> **WORK REQUIRED**:
Among the entries below, please show each line that carries the word "order".
EXTRACTED RECORDS: Begin
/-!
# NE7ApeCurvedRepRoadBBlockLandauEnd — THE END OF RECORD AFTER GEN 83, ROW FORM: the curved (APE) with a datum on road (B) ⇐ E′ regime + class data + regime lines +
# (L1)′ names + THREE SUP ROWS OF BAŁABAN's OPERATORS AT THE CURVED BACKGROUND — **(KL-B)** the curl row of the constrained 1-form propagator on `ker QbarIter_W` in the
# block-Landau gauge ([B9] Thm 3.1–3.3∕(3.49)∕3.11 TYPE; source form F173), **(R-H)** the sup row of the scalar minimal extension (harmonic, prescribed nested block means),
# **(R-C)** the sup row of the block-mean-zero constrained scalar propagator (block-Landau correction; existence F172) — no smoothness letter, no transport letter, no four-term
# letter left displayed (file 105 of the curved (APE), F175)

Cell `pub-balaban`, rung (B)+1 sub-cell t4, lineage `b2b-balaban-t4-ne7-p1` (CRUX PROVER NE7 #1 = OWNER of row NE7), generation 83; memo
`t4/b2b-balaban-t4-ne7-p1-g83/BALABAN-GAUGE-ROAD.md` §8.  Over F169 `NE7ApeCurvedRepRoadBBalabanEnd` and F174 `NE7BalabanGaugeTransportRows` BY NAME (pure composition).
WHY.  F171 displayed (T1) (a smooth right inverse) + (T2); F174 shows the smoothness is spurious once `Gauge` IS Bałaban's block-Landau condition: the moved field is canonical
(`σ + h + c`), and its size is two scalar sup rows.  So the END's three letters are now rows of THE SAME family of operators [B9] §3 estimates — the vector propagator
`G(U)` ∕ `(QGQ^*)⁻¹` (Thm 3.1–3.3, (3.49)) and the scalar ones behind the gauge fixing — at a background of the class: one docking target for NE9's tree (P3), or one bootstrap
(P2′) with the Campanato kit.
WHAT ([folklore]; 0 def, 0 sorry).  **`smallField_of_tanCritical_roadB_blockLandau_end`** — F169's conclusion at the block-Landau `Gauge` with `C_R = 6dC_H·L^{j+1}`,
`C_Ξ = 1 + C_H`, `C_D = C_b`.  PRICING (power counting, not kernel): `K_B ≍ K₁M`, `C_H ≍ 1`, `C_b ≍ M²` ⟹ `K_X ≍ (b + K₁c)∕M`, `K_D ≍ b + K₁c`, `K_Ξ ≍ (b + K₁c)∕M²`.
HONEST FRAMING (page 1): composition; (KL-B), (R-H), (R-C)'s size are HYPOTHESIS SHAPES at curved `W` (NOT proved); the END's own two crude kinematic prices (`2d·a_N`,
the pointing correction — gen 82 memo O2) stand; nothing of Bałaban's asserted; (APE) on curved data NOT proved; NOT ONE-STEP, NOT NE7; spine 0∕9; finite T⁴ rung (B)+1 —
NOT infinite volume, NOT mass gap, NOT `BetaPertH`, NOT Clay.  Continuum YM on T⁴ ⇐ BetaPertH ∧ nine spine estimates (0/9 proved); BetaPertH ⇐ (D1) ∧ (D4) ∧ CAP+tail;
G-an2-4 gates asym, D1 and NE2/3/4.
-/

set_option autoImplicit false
EXTRACTED RECORDS: End
EXTRACTED RECORDS: Begin
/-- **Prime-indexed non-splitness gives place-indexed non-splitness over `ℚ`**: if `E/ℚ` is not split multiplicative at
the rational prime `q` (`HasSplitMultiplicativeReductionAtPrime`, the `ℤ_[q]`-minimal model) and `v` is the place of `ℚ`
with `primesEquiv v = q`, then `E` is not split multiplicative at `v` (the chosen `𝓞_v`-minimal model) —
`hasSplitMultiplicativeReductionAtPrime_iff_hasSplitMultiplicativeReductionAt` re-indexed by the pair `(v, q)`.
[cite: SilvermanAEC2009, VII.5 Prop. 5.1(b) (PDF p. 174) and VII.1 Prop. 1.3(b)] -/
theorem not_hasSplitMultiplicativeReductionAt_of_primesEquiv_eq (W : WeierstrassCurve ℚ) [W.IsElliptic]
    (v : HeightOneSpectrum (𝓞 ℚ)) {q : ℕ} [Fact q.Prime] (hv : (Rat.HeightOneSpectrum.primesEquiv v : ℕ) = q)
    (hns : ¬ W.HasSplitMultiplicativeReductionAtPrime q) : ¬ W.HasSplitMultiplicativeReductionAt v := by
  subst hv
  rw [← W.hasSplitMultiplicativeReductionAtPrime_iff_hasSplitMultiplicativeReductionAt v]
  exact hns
EXTRACTED RECORDS: End
EXTRACTED RECORDS: Begin
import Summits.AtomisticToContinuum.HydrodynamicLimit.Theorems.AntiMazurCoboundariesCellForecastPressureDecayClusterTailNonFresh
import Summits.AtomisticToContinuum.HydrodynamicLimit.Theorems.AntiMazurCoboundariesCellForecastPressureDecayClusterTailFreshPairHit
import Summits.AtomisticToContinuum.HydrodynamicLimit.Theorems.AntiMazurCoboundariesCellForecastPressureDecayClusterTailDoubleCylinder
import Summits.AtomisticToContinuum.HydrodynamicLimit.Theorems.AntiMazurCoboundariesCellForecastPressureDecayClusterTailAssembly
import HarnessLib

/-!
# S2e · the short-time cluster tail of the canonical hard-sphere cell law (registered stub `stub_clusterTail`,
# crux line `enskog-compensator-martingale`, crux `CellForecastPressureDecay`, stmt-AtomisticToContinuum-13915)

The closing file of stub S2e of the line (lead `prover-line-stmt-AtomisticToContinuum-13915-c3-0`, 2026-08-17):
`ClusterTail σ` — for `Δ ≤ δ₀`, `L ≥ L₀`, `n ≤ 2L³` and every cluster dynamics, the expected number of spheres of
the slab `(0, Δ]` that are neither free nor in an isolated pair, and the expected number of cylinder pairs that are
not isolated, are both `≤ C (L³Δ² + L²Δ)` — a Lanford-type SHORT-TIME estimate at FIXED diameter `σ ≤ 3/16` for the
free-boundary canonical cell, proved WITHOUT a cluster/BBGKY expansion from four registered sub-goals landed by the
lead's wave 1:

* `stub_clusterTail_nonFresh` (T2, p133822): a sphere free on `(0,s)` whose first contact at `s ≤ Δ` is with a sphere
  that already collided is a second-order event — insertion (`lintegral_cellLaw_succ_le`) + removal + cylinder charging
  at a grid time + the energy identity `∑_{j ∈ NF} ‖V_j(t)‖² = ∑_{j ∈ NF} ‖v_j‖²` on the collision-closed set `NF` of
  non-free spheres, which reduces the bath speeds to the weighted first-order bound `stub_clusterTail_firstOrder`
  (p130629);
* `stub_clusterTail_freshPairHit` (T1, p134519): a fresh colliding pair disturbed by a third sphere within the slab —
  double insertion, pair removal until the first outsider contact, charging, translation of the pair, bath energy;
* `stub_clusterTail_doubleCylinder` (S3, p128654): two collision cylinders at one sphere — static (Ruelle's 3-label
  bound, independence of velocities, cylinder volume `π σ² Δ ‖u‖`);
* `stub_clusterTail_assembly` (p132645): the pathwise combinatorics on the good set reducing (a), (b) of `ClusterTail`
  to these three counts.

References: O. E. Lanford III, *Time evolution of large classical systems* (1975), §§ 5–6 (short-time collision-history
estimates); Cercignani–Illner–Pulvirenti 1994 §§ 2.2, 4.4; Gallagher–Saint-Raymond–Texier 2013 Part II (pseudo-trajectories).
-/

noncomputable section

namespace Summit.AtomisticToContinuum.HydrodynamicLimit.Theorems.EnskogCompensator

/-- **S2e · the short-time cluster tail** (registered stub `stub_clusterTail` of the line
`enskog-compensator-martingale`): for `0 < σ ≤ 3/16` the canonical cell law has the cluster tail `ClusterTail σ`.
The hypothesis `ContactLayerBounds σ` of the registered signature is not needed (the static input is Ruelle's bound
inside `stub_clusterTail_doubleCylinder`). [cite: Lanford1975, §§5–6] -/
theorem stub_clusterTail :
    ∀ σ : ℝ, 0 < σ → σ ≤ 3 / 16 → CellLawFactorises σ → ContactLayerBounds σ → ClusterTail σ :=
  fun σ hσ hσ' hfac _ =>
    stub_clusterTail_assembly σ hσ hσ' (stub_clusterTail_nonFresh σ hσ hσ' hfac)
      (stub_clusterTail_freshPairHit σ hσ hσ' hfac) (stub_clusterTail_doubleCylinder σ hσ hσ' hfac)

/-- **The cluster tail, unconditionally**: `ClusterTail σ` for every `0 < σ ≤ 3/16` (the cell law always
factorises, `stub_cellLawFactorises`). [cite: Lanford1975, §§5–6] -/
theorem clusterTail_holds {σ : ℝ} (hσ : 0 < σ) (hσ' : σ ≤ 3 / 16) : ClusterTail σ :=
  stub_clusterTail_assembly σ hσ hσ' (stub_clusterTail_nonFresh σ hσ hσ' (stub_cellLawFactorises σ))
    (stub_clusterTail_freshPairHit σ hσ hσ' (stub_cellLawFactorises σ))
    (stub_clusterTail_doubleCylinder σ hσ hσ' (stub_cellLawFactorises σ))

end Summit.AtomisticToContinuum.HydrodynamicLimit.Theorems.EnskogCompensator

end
EXTRACTED RECORDS: End
> **ANSWER FOR THE TASK**:
  that already collided is a second-order event — insertion (`lintegral_cellLaw_succ_le`) + removal + cylinder charging
  non-free spheres, which reduces the bath speeds to the weighted first-order bound `stub_clusterTail_firstOrder`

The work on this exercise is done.